3. Tahapan ketiga adalah elektroforesis. Elektroforesis digunakan untuk
memisahkan fragmen sesuai dengan ukuran. Fragmen-fragmen yang
diperoleh dari hasil pemotongan DNA selanjutnya dipisahkan oleh
elektroforesis pada gel Gel yang biasa digunakan adalah agarosa. Gel
agarosa adalah suatu polisakarida yang diekstraksi dari berbagai jenis
ganggang merah, atau poliakrilamid yang mampu melakukan separasi
DNA dengan kisaran ukuran yang luas. Dengan gel agarosa dapat
dilakukan pemisahan sampel DNA dengan ukuran dari beberapa ratus
hingga 20.000 pasang basa (pb).
4. Tahap keempat yaitu denaturasi yaitu memindahkan fragmen restriksi
yang terdapat dalam gel, didenaturasi menggunakan alkali. Proses ini
mengakibatkan untai ganda DNA berubah menjadi untai tunggal
seperti yang terlihat pada gambar di bawah ini.
5. Tahap kelima adalah memindahkan DNA ke membrane nitroselulosa.
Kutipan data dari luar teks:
import Literature.AlgebraicGeometry.AbelianSchemes.AbelianSchemeDualTransport
import Literature.AlgebraicGeometry.AbelianSchemes.AbelianSchemePolarization
import Literature.AlgebraicGeometry.AbelianSchemes.AbelianSchemeOverRestrictPt
import Literature.AlgebraicGeometry.AbelianVarieties.PoincareSheafOfPrincipal
import Literature.AlgebraicGeometry.Modules.DetClassTensor
import Literature.AlgebraicGeometry.Modules.DetClassDual
import HarnessLib

/-!
# The unit hypothesis of the dual transport from a polarisation: `𝒫|_{A × {ε_Â}} ≅ 𝒪` when `λ̄ = Λ(𝒪(Θ))`
# — clause (ii) of [MFK94] Def. 7.3 along `𝟙` for POLARISED abelian schemes (sequel of ★ `AbelianSchemeDualTransport`)

Topic `AlgebraicGeometry/AbelianSchemes`; namespace `Literature.AlgebraicGeometry.AbelianSchemes.AbelianSchemeOver.DualPair`.
Cell hodgecm-mathlib (D-0151), rung-0 ladder / M1PRIME-DAG **W3c (c-ii-H)**, sequel of ★ `AbelianSchemeDualTransport`
(`hatTransport`, `unitHatSlice`, `unitSection_comp_hatTransport`, `isMonHom_hatTransportOver`,
`hat_isBaseChangeVia_id_hatTransport` — whose unit hypotheses «`𝒫|_{A × {ε_Â}} ≅ 𝒪`» this file DISCHARGES from a
polarisation), over ★ D2p2 `AbelianSchemePolarization` (`IsLambdaOfAt`, `sliceAt`, `valueAt`), ★ `AbelianSchemeOverRestrictPt`
(`restrictPt_one`), ★ `PoincareSheafOfPrincipal` (`nonempty_iso_unitModule_of_detClass_eq_one`), ★ `DetClassTensor` /
`DetClassDual` (determinant classes of `L ⊗ L^∨`).  THEOREMS ONLY (no def, no structure, no named fact, no instance, no
`sorry`); books 0.  HC_CM is proved only modulo the printed citations until rung 0 closes.

## What is proved
* `fibrePointToLeft_one` (`A_s ∋ 1 ↦ s ≫ ε_A`), `valueAt_one` (**`λ̄(1) = ε_Â`** for a homomorphism `λ`, [MFK94] Def. 6.3
  «`S`-homomorphism»), `sliceAt_one` (the slice at `λ̄(1)` is the fibre inclusion followed by `A × {ε_Â}`);
* `nonempty_tensorObj_dual_iso_unit` — **`L ⊗ L^∨ ≅ 𝒪`** for a line bundle (`[L ⊗ L^∨] = [L]·[L]⁻¹ = 1`);
* `nonempty_pullback_fst_unitHatSlice_iso_of_isLambdaOfAt` — on the fibre `A_s`: `𝒫|_{A_s × {ε_Â}} ≅ t_1^*𝒪(Θ) ⊗ 𝒪(Θ)^∨ ≅ 𝒪`
  ([MFK94] Def. 6.2 `Λ(L)` at the origin); over a FIELD, `nonempty_unitHatSlice_iso_of_isLambdaOfAt` (transported along
  `A ×_K K ≅ A`, ★ `isIso_pullback_fst_id`);
* the polarised forms of the dual-transport theorems: `hat_isBaseChangeVia_id_hatTransport_of_isLambdaOfAt` (clause (ii)
  of [MFK94] Def. 7.3 along `𝟙 (Spec K)`) and `isMonHom_hatTransportOver_of_isLambdaOfAt`.

## References
* [MumfordFogartyKirwan1994] D. Mumford, J. Fogarty, F. Kirwan, *Geometric Invariant Theory*, 3rd ed. (1994), Ch. 6 §1
  Definition 6.1 (p. 115), §2 Definitions 6.2–6.3 (p. 120), Ch. 7 §2 Definition 7.3 (p. 130).
* [MilneAV2008] J. S. Milne, *Abelian Varieties* (v2.00, 2008), I §8 pp. 36–37, I Cor. 1.2 (p. 8).
-/

set_option autoImplicit false

universe u

open CategoryTheory CategoryTheory.Limits AlgebraicGeometry MonoidalCategory

noncomputable section

namespace Literature.AlgebraicGeometry.AbelianSchemes

namespace AbelianSchemeOver

open Literature.AlgebraicGeometry.Motives Literature.AlgebraicGeometry.Modules
open Literature.AlgebraicGeometry.AbelianVarieties
open scoped MonObj

variable {S : Scheme.{u}} {A A' : AbelianSchemeOver S}

namespace DualPair

variable (D : A.DualPair) (D' : A'.DualPair) (e : A'.X ≅ A.X) [IsMonHom e.hom]

/-! ### §5 The unit hypothesis from a polarisation: `𝒫|_{A × {ε_Â}} ≅ 𝒪` when `λ` is a homomorphism with `λ̄ = Λ(𝒪(Θ))` -/

/-- `L ⊗ L^∨ ≅ 𝒪` for a line bundle `L` (determinant classes: `[L ⊗ L^∨] = [L]·[L]⁻¹ = 1 = [𝒪]`, ★ `detClass_tensorObj_of_hasRank_one`,
★ `detClass_dual'`, ★ `nonempty_iso_unitModule_of_detClass_eq_one`). [cite: MilneAV2008, I §8 pp. 36–37] -/
theorem nonempty_tensorObj_dual_iso_unit {X : Scheme.{u}} {L : X.Modules} (hL : HasRank L 1) :
    Nonempty (tensorObj L (Modules.dual L) ≅ SheafOfModules.unit _) := by
  have hLd : HasRank (Modules.dual L) 1 := hasRank_dual hL
  have hT : HasRank (tensorObj L (Modules.dual L)) 1 := hasRank_tensorObj_one hL hLd
  refine nonempty_iso_unitModule_of_detClass_eq_one hT (HasRank.isFiniteLocallyFree' hT) ?_
  rw [detClass_tensorObj_of_hasRank_one hL hLd (HasRank.isFiniteLocallyFree' hL) (HasRank.isFiniteLocallyFree' hLd) _,
    detClass_dual' (HasRank.isFiniteLocallyFree' hL), mul_inv_cancel]

section UnitPoint

variable {Ω : Type u} [Field Ω] (s : Spec (.of Ω) ⟶ S) (lam : A.X ⟶ D.hat.X)

omit [IsMonHom e.hom] in
/-- The point of `A` under the unit `Ω`-point of the fibre `A_s` is `s ≫ ε_A`. [cite: MumfordFogartyKirwan1994, Ch. 6 §1 Definition 6.1 (p. 115)] -/
theorem fibrePointToLeft_one : A.fibrePointToLeft s (1 : (A.fibre s).toAbelianVariety.Points Ω) = s ≫ A.unitSection := by
  have h1 : (1 : (A.fibre s).toAbelianVariety.Points Ω) = A.restrictPt s 1 := (A.restrictPt_one s).symm
  rw [h1]
  refine (A.restrictPt_left_fst s 1).trans ?_
  change s ≫ (1 : A.Sections).left = s ≫ (η[A.X]).left
  rw [← MonObj.one_eq_one]

/-- **`λ̄(1) = ε_Â`** for a homomorphism `λ : A → Â` (`IsMonHom.one_hom`). [cite: MumfordFogartyKirwan1994, Ch. 6 §2 Definition 6.3 (p. 120)] -/
theorem valueAt_one [IsMonHom lam] : A.valueAt s D lam 1 = s ≫ D.hat.unitSection := by
  change A.fibrePointToLeft s 1 ≫ lam.left = _
  rw [fibrePointToLeft_one, Category.assoc]
  exact congrArg (fun x => s ≫ Over.Hom.left x) (IsMonHom.one_hom lam)

/-- The slice at `λ̄(1)` is the fibre inclusion followed by `A × {ε_Â}`. [cite: MumfordFogartyKirwan1994, Ch. 6 §2 Definition 6.2 (p. 120)] -/
theorem sliceAt_one [IsMonHom lam] : A.sliceAt s D lam 1 = pullback.fst A.X.hom s ≫ unitHatSlice D := by
  have hcond : pullback.fst A.X.hom s ≫ A.X.hom = pullback.snd A.X.hom s ≫ s := pullback.condition
  apply pullback.hom_ext
  · exact (A.sliceAt_fst s D lam 1).trans
      ((Category.comp_id _).symm.trans
        ((congrArg (fun x => pullback.fst A.X.hom s ≫ x) (unitHatSlice_fst D)).symm.trans (Category.assoc _ _ _).symm))
  · exact (A.sliceAt_snd s D lam 1).trans
      ((congrArg (fun x => pullback.snd A.X.hom s ≫ x) (valueAt_one D s lam)).trans
        ((Category.assoc _ _ _).symm.trans
          ((congrArg (fun x => x ≫ D.hat.unitSection) hcond.symm).trans
            ((Category.assoc _ _ _).trans
              ((congrArg (fun x => pullback.fst A.X.hom s ≫ x) (unitHatSlice_snd D)).symm.trans
                (Category.assoc _ _ _).symm)))))

/-- **`𝒫|_{A_s × {ε_Â}} ≅ 𝒪` on the fibre `A_s`** from `λ̄ = Λ(𝒪(Θ))` at `s` for a homomorphism `λ`: the slice at
`λ̄(1) = ε_Â` is `t_1^*𝒪(Θ) ⊗ 𝒪(Θ)^∨ = 𝒪(Θ) ⊗ 𝒪(Θ)^∨ ≅ 𝒪`. [cite: MumfordFogartyKirwan1994, Ch. 6 §2 Definition 6.2 (p. 120)] [cite: MilneAV2008, I §8 pp. 36–37] -/
theorem nonempty_pullback_fst_unitHatSlice_iso_of_isLambdaOfAt [IsMonHom lam]
    {Θ : CartierDivisor (A.fibre s).toAbelianVariety.X.left} (h : A.IsLambdaOfAt s D lam Θ) :
    Nonempty ((Scheme.Modules.pullback (pullback.fst A.X.hom s ≫ unitHatSlice D)).obj D.P ≅ SheafOfModules.unit _) := by
  obtain ⟨i⟩ := h 1
  obtain ⟨j⟩ := nonempty_tensorObj_dual_iso_unit (A.hasRank_lineBundleOfDivisor s Θ)
  have ht : ((A.fibre s).toAbelianVariety.translation 1).left = 𝟙 _ := by
    rw [AbelianVariety.translation_one]
    rfl
  exact ⟨(Scheme.Modules.pullbackCongr (sliceAt_one D s lam)).symm.app D.P ≪≫ i ≪≫
    tensorMapIso ((Scheme.Modules.pullbackCongr ht).app _ ≪≫ (Scheme.Modules.pullbackId _).app _) (Iso.refl _) ≪≫ j⟩

end UnitPoint

/-- **THE UNIT HYPOTHESIS OF §4 FROM A POLARISATION (over a field)**: if `λ : A → Â` is a homomorphism with
`λ̄ = Λ(𝒪(Θ))` at the identity point, then `𝒫|_{A × {ε_Â}} ≅ 𝒪` — transported from the identity fibre `A ×_K K ≅ A`
(`pullback.fst _ (𝟙)` is an isomorphism, ★ `isIso_pullback_fst_id`). [cite: MumfordFogartyKirwan1994, Ch. 6 §2 Definitions 6.2–6.3 (p. 120)]
[cite: MilneAV2008, I §8 pp. 36–37] -/
theorem nonempty_unitHatSlice_iso_of_isLambdaOfAt {K : Type u} [Field K] {A : AbelianSchemeOver (Spec (.of K))}
    (D : A.DualPair) (lam : A.X ⟶ D.hat.X) [IsMonHom lam]
    {Θ : CartierDivisor (A.fibre (𝟙 (Spec (.of K)))).toAbelianVariety.X.left}
    (h : A.IsLambdaOfAt (𝟙 (Spec (.of K))) D lam Θ) :
    Nonempty ((Scheme.Modules.pullback (unitHatSlice D)).obj D.P ≅ SheafOfModules.unit _) := by
  obtain ⟨k⟩ := nonempty_pullback_fst_unitHatSlice_iso_of_isLambdaOfAt D (𝟙 (Spec (.of K))) lam h
  haveI := isIso_pullback_fst_id A.X
  have hg : inv (pullback.fst A.X.hom (𝟙 (Spec (.of K)))) ≫ (pullback.fst A.X.hom (𝟙 (Spec (.of K))) ≫ unitHatSlice D) =
      unitHatSlice D := by
    rw [IsIso.inv_hom_id_assoc]
  have hI : IsIso (SheafOfModules.pullbackObjUnitToUnit (inv (pullback.fst A.X.hom (𝟙 (Spec (.of K))))).toRingCatSheafHom) := by
    haveI := Literature.AlgebraicGeometry.KTheory.final_opensMap (inv (pullback.fst A.X.hom (𝟙 (Spec (.of K)))))
    exact SheafOfModules.instIsIsoPullbackObjUnitToUnitOfFinal _
  exact ⟨((Scheme.Modules.pullbackCongr hg).app D.P).symm ≪≫ ((Scheme.Modules.pullbackComp _ _).app D.P).symm ≪≫
    (Scheme.Modules.pullback _).mapIso k ≪≫
    @asIso _ _ _ _ (SheafOfModules.pullbackObjUnitToUnit (inv (pullback.fst A.X.hom (𝟙 (Spec (.of K))))).toRingCatSheafHom) hI⟩

end DualPair

/-! #### Over a field `K`: the polarised forms of clause (ii) -/

namespace DualPair

variable {K : Type u} [Field K] {A A' : AbelianSchemeOver (Spec (.of K))} (D : A.DualPair) (D' : A'.DualPair)
  (e : A'.X ≅ A.X) [IsMonHom e.hom]

/-- **Clause (ii) for POLARISED abelian schemes over a field** — the unit hypotheses discharged by homomorphisms
`λ : A → Â`, `λ' : A' → Â'` with `λ̄ = Λ(𝒪(Θ))`, `λ̄' = Λ(𝒪(Θ'))` at the identity point (§5).
[cite: MumfordFogartyKirwan1994, Ch. 7 §2 Definition 7.3 (p. 130) and Ch. 6 §2 Definitions 6.2–6.3 (p. 120)] -/
theorem hat_isBaseChangeVia_id_hatTransport_of_isLambdaOfAt (e' : A.X ≅ A'.X) [IsMonHom e'.hom] (he' : e'.hom = e.inv)
    (lam : A.X ⟶ D.hat.X) [IsMonHom lam] {Θ : CartierDivisor (A.fibre (𝟙 (Spec (.of K)))).toAbelianVariety.X.left}
    (hΘ : A.IsLambdaOfAt (𝟙 (Spec (.of K))) D lam Θ)
    (lam' : A'.X ⟶ D'.hat.X) [IsMonHom lam'] {Θ' : CartierDivisor (A'.fibre (𝟙 (Spec (.of K)))).toAbelianVariety.X.left}
    (hΘ' : A'.IsLambdaOfAt (𝟙 (Spec (.of K))) D' lam' Θ') :
    D'.hat.IsBaseChangeVia D.hat (𝟙 (Spec (.of K))) (hatTransport D D' e) :=
  hat_isBaseChangeVia_id_hatTransport D D' e e' he' (nonempty_unitHatSlice_iso_of_isLambdaOfAt D lam hΘ)
    (nonempty_unitHatSlice_iso_of_isLambdaOfAt D' lam' hΘ')

/-- `Ĥ_e` is a homomorphism, for POLARISED abelian schemes over a field (unit hypotheses from §5).
[cite: MilneAV2008, I Cor. 1.2 (p. 8) and §8 pp. 36–37] -/
theorem isMonHom_hatTransportOver_of_isLambdaOfAt
    (lam : A.X ⟶ D.hat.X) [IsMonHom lam] {Θ : CartierDivisor (A.fibre (𝟙 (Spec (.of K)))).toAbelianVariety.X.left}
    (hΘ : A.IsLambdaOfAt (𝟙 (Spec (.of K))) D lam Θ)
    (lam' : A'.X ⟶ D'.hat.X) [IsMonHom lam'] {Θ' : CartierDivisor (A'.fibre (𝟙 (Spec (.of K)))).toAbelianVariety.X.left}
    (hΘ' : A'.IsLambdaOfAt (𝟙 (Spec (.of K))) D' lam' Θ') :
    IsMonHom (hatTransportOver D D' e) :=
  isMonHom_hatTransportOver D D' e (nonempty_unitHatSlice_iso_of_isLambdaOfAt D lam hΘ)
    (nonempty_unitHatSlice_iso_of_isLambdaOfAt D' lam' hΘ')

end DualPair

end AbelianSchemeOver

end Literature.AlgebraicGeometry.AbelianSchemes

end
Fungsi dari memindah DNA dari gel ke membrane untuk membuat
replica (blot), membrane biasanya terbuat dari nilon atau nitroselulosa.
Pengikatan nilon (500 μg/cm) lebih banyak dibandingkan nitroselulosa
(100 μg/cm). Nitroselulosa ideal untuk blotting protein dan asam
nukleat. Setelah DNA dipindahkan ke membrane, untuk membuatnya
menempel maka dapat dilakukan dengan cara pengeringan pada suhu
sekitar 80℃ dan menyinari dengan sinar UV.
6. Tahap keenam yaitu menambah label probe untuk hibridisasi. Hal ini
dapat dilakukan dengan cara menginkubasi filter di bawah kondisi
hibridisasi dengan DNA probe yang dilabeli secara spesifik.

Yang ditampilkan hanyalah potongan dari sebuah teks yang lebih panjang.